▸ **What you will do**: Go through the entries below and return every line that contains "diag".

Stored items
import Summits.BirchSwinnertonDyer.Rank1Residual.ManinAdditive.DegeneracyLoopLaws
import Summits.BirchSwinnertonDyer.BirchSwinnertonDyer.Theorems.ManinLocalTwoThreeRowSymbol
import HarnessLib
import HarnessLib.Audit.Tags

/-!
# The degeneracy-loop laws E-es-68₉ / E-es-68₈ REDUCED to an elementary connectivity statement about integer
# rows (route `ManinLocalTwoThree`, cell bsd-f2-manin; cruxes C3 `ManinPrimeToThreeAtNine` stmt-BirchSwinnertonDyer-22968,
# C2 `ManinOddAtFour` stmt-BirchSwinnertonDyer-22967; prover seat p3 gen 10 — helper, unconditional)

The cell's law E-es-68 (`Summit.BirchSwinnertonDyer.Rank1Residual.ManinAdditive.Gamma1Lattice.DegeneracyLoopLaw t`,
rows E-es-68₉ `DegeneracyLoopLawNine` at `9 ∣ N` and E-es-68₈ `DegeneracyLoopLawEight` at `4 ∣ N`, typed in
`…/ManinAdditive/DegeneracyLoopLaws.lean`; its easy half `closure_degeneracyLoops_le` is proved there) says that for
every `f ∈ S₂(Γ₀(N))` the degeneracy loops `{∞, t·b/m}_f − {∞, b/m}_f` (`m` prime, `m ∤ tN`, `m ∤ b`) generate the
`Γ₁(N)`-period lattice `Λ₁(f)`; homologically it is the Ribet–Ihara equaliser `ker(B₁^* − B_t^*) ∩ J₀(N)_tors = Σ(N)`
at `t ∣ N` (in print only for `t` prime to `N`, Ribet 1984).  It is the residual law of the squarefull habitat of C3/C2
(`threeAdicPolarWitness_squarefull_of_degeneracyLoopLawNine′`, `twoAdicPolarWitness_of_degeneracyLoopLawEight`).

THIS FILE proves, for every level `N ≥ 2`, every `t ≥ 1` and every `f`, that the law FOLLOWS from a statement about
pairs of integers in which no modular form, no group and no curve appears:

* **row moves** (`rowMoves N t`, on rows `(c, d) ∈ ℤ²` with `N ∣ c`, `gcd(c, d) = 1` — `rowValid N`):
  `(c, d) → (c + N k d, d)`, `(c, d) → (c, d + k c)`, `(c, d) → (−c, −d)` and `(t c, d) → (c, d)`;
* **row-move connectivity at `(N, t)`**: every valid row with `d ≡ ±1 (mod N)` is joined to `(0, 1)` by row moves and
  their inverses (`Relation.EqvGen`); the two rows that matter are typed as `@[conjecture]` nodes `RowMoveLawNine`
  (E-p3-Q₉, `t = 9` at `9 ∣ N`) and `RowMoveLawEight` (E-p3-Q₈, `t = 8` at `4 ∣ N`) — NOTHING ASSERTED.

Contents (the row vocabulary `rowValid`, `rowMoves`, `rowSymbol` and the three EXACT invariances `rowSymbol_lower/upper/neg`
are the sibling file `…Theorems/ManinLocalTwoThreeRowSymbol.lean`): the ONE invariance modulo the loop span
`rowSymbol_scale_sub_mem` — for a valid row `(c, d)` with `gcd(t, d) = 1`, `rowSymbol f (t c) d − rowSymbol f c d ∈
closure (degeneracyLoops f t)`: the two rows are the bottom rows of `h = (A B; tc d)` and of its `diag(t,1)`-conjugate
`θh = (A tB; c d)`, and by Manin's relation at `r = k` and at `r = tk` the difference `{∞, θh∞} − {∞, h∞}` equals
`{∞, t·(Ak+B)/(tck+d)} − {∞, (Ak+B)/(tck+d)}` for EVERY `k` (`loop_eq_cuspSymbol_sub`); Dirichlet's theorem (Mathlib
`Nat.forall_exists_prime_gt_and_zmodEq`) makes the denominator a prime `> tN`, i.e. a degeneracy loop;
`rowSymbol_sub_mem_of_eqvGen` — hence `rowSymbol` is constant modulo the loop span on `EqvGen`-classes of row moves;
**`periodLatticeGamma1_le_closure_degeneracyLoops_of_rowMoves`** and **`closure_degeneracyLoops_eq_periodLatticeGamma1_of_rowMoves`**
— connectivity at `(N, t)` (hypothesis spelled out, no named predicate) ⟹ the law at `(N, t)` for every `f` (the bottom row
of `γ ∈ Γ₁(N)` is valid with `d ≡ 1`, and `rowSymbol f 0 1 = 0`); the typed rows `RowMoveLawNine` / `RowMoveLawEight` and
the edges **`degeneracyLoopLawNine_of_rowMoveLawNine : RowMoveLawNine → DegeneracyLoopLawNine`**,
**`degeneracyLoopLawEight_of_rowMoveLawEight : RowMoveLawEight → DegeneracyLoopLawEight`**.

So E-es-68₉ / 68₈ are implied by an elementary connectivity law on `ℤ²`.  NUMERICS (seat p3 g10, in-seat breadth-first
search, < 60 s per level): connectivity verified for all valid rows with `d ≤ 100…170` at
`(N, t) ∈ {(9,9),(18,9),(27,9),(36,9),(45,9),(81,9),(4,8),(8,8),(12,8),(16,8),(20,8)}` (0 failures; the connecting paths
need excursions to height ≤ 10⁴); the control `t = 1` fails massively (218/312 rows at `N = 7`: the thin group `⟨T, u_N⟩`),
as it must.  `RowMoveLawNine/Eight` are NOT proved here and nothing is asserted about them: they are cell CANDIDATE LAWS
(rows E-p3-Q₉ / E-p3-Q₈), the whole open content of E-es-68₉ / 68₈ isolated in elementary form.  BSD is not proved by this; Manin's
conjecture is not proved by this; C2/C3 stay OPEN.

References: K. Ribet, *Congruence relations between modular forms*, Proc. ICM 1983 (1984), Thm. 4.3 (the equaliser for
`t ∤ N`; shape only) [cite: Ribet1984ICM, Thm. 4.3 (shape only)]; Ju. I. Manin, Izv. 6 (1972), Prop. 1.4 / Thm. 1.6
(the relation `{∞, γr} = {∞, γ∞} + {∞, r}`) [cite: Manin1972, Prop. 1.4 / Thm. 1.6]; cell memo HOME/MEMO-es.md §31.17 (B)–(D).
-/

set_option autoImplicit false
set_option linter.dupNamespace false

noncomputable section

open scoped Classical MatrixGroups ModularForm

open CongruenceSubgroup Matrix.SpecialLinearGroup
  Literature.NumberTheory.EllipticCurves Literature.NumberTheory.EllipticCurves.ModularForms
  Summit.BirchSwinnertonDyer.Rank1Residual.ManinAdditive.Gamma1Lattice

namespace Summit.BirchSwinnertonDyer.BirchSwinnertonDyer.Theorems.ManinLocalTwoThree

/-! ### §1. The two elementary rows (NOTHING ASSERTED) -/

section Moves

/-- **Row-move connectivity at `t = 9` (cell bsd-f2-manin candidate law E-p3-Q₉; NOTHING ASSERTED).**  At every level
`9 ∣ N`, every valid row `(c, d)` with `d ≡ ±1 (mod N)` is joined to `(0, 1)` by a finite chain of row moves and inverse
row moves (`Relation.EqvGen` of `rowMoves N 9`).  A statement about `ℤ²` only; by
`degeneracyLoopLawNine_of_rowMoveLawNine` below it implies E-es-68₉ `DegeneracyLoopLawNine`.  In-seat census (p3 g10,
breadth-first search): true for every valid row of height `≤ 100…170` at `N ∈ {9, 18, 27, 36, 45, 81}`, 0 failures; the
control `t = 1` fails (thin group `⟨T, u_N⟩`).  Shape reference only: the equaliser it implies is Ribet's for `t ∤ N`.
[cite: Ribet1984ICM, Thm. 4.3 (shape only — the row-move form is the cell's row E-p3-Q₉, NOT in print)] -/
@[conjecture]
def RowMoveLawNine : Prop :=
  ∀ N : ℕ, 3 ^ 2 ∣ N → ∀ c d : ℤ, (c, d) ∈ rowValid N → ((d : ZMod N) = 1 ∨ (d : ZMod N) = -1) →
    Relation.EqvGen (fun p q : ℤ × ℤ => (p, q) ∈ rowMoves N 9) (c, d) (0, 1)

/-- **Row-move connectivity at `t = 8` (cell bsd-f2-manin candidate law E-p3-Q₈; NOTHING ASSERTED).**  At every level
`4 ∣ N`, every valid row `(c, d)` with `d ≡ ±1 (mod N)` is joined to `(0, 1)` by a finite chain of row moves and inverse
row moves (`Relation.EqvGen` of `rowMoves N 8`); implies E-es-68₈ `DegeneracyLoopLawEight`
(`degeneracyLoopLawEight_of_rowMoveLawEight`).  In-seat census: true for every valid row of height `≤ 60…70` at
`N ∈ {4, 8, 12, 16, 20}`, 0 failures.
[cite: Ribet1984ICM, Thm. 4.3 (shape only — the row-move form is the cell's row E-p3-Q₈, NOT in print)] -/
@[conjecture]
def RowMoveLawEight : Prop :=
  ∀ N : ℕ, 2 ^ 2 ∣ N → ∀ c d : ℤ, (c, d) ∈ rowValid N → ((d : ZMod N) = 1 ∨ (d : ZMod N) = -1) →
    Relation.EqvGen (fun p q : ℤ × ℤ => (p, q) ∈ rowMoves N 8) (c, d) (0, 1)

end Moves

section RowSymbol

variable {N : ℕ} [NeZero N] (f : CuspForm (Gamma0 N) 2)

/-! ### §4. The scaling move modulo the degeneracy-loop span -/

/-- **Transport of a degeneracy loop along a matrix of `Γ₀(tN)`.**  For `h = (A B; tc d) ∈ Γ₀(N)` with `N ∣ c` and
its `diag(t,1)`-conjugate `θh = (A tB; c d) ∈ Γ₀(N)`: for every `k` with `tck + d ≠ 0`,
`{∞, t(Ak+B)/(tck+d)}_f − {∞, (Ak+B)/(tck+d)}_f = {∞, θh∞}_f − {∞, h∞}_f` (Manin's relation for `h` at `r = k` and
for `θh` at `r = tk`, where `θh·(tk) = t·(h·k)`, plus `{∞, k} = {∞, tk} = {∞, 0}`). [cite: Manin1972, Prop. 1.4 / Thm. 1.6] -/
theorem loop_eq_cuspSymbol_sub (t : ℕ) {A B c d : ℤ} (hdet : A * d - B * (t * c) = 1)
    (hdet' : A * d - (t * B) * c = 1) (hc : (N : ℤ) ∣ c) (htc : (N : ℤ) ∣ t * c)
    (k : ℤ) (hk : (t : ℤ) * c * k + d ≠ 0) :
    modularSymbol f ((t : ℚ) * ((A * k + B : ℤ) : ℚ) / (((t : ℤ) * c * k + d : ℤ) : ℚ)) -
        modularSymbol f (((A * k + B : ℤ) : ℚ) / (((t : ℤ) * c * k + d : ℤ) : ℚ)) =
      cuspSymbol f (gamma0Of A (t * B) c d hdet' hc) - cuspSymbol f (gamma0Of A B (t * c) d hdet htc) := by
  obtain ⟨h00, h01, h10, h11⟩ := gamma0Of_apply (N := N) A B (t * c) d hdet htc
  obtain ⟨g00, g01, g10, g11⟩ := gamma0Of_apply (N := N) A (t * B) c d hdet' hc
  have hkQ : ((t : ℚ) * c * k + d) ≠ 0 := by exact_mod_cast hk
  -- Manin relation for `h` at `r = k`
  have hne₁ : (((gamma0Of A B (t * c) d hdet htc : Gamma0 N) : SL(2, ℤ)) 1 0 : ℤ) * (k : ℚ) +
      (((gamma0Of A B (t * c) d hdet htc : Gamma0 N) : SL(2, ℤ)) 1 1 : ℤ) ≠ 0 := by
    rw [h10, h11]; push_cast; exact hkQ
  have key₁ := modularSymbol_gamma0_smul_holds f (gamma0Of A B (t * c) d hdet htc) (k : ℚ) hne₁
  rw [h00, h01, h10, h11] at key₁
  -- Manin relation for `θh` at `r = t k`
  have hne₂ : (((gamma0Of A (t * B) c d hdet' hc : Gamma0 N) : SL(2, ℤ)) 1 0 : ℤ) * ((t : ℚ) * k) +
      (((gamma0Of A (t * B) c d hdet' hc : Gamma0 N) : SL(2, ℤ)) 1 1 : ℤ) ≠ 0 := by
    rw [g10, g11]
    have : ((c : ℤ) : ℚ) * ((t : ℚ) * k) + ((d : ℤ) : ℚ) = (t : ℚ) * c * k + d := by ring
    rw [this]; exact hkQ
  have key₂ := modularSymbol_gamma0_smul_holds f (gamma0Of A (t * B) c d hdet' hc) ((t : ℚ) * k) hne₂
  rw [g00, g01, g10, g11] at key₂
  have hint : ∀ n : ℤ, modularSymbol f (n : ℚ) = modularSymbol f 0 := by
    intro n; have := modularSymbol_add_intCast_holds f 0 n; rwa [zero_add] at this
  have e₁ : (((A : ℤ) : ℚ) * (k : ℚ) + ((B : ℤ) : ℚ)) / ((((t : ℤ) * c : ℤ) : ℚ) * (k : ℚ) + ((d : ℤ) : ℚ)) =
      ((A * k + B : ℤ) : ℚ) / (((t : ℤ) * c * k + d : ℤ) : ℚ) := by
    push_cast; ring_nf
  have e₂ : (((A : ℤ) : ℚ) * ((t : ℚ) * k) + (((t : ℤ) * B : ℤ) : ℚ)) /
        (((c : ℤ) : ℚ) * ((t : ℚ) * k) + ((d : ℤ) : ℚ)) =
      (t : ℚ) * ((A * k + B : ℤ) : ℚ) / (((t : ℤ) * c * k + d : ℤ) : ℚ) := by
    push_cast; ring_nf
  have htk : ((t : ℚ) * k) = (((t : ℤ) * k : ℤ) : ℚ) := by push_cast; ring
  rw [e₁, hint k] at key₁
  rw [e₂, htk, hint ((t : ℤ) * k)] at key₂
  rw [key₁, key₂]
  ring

* * *

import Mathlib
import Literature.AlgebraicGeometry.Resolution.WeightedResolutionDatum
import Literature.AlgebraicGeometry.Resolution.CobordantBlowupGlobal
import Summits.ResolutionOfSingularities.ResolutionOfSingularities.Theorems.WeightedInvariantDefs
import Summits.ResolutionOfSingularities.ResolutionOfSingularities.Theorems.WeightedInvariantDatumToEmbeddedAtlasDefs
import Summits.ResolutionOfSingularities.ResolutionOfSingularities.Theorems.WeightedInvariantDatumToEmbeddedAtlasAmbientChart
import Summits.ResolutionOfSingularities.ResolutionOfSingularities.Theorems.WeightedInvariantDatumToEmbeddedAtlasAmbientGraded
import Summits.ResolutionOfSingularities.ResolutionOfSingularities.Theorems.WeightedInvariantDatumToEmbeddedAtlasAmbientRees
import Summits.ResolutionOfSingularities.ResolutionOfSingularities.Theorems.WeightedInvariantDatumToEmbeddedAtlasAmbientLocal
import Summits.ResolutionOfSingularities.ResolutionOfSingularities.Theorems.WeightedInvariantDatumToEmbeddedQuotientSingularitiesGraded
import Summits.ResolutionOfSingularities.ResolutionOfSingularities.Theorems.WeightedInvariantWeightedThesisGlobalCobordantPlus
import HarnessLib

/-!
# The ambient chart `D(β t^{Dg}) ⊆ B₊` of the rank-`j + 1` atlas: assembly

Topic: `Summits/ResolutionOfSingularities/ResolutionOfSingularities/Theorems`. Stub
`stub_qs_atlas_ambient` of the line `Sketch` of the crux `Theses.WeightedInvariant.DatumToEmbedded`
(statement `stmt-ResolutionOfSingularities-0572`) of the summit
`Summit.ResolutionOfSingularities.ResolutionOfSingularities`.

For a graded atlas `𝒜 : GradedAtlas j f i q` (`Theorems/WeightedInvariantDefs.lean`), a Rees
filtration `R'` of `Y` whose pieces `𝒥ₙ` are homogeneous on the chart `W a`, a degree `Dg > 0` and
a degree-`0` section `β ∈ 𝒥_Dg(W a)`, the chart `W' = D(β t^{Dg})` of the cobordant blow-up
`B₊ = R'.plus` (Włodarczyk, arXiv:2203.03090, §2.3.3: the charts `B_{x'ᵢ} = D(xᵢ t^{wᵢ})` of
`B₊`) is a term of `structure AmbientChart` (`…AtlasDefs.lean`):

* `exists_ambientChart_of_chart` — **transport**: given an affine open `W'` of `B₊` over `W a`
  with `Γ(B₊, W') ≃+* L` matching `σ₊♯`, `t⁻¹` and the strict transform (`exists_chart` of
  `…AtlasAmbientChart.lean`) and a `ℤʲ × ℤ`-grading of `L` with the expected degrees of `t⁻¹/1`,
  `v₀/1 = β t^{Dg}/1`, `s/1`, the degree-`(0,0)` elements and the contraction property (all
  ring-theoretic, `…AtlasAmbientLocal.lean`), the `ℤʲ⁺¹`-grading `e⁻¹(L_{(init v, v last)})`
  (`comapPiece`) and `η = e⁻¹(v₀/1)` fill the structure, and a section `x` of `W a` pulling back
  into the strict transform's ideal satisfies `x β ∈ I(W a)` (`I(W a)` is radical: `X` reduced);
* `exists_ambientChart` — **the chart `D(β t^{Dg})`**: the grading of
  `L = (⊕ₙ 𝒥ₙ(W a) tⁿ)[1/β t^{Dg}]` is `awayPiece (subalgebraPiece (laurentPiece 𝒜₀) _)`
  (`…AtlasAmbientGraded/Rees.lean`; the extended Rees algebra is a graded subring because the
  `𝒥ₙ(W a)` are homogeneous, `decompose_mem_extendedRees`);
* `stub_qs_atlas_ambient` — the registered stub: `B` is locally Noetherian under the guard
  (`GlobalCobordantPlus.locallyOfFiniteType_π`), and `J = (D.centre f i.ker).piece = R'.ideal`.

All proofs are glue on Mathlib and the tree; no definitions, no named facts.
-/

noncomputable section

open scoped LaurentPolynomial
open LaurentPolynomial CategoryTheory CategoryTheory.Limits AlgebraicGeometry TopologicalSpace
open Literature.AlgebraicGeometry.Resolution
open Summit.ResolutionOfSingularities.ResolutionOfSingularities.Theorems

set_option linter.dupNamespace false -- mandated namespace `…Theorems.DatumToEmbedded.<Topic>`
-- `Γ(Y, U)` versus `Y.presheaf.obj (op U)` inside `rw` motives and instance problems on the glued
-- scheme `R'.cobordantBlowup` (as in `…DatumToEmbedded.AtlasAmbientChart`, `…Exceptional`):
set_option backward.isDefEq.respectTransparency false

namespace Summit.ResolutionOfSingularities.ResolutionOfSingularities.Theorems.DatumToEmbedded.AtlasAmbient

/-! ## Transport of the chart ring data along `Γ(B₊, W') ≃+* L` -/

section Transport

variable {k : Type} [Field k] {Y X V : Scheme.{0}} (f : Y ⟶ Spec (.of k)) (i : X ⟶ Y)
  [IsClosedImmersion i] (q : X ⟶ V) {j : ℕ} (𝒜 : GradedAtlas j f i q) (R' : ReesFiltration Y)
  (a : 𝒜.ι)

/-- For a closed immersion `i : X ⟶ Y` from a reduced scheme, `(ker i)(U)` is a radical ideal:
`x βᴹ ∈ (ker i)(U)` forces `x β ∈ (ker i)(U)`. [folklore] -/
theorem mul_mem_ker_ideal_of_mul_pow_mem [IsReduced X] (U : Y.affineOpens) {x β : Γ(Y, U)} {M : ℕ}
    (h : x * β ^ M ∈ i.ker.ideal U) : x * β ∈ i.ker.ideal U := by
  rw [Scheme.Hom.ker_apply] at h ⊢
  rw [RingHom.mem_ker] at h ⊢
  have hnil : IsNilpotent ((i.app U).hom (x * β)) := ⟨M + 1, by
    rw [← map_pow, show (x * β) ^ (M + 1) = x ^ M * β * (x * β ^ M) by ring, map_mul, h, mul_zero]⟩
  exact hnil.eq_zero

--

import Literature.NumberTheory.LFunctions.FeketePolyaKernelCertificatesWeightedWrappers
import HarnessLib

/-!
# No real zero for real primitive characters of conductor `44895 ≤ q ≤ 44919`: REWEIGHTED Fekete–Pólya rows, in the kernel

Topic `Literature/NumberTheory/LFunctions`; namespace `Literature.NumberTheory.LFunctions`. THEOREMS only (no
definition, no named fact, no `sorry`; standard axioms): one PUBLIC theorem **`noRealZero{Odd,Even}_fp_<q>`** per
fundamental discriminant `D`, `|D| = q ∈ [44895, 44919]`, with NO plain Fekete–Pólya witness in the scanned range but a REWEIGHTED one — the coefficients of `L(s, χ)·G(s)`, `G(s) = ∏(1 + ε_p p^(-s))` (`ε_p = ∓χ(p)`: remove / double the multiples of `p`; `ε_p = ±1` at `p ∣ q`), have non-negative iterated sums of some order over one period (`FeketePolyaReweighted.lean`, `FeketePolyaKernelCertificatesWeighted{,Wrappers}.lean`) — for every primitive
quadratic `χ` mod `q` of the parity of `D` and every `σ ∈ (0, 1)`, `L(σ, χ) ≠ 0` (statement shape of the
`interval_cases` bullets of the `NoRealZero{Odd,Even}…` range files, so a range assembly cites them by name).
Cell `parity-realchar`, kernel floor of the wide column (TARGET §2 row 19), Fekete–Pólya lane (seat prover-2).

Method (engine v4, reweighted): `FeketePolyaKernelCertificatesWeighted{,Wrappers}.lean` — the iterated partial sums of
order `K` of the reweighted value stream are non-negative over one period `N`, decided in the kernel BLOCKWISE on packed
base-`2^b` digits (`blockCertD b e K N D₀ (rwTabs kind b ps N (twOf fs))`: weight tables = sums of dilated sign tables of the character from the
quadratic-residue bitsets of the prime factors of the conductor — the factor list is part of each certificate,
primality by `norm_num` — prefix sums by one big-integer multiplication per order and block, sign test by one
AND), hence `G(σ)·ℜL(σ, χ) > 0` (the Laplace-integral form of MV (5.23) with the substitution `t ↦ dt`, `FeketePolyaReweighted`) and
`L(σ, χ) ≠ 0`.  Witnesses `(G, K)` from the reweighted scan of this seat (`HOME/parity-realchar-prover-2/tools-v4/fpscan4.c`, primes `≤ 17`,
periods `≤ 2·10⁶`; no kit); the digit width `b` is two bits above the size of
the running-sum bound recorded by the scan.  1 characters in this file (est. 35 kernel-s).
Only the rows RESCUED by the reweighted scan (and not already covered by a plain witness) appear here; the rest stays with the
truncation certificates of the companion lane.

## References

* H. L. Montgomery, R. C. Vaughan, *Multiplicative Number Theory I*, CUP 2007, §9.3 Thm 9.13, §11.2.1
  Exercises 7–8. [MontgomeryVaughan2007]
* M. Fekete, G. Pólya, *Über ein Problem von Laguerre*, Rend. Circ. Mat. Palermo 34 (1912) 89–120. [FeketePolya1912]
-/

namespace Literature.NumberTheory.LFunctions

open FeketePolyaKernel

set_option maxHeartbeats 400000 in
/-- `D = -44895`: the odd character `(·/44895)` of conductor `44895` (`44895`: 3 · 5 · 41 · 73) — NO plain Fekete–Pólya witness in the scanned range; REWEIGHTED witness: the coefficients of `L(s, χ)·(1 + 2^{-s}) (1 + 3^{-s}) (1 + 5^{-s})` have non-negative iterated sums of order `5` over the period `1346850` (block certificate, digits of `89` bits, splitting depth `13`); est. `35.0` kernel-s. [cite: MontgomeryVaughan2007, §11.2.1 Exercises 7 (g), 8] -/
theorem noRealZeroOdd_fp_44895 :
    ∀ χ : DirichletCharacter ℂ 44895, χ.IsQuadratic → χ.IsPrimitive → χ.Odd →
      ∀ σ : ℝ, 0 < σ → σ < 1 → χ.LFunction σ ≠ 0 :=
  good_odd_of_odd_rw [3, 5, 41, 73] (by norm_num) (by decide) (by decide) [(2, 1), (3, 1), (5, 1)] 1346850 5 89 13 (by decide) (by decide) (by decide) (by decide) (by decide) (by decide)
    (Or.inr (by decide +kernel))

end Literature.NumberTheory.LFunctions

▸ **Exercise response**:
closure (degeneracyLoops f t)`: the two rows are the bottom rows of `h = (A B; tc d)` and of its `diag(t,1)`-conjugate
its `diag(t,1)`-conjugate `θh = (A tB; c d) ∈ Γ₀(N)`: for every `k` with `tck + d ≠ 0`,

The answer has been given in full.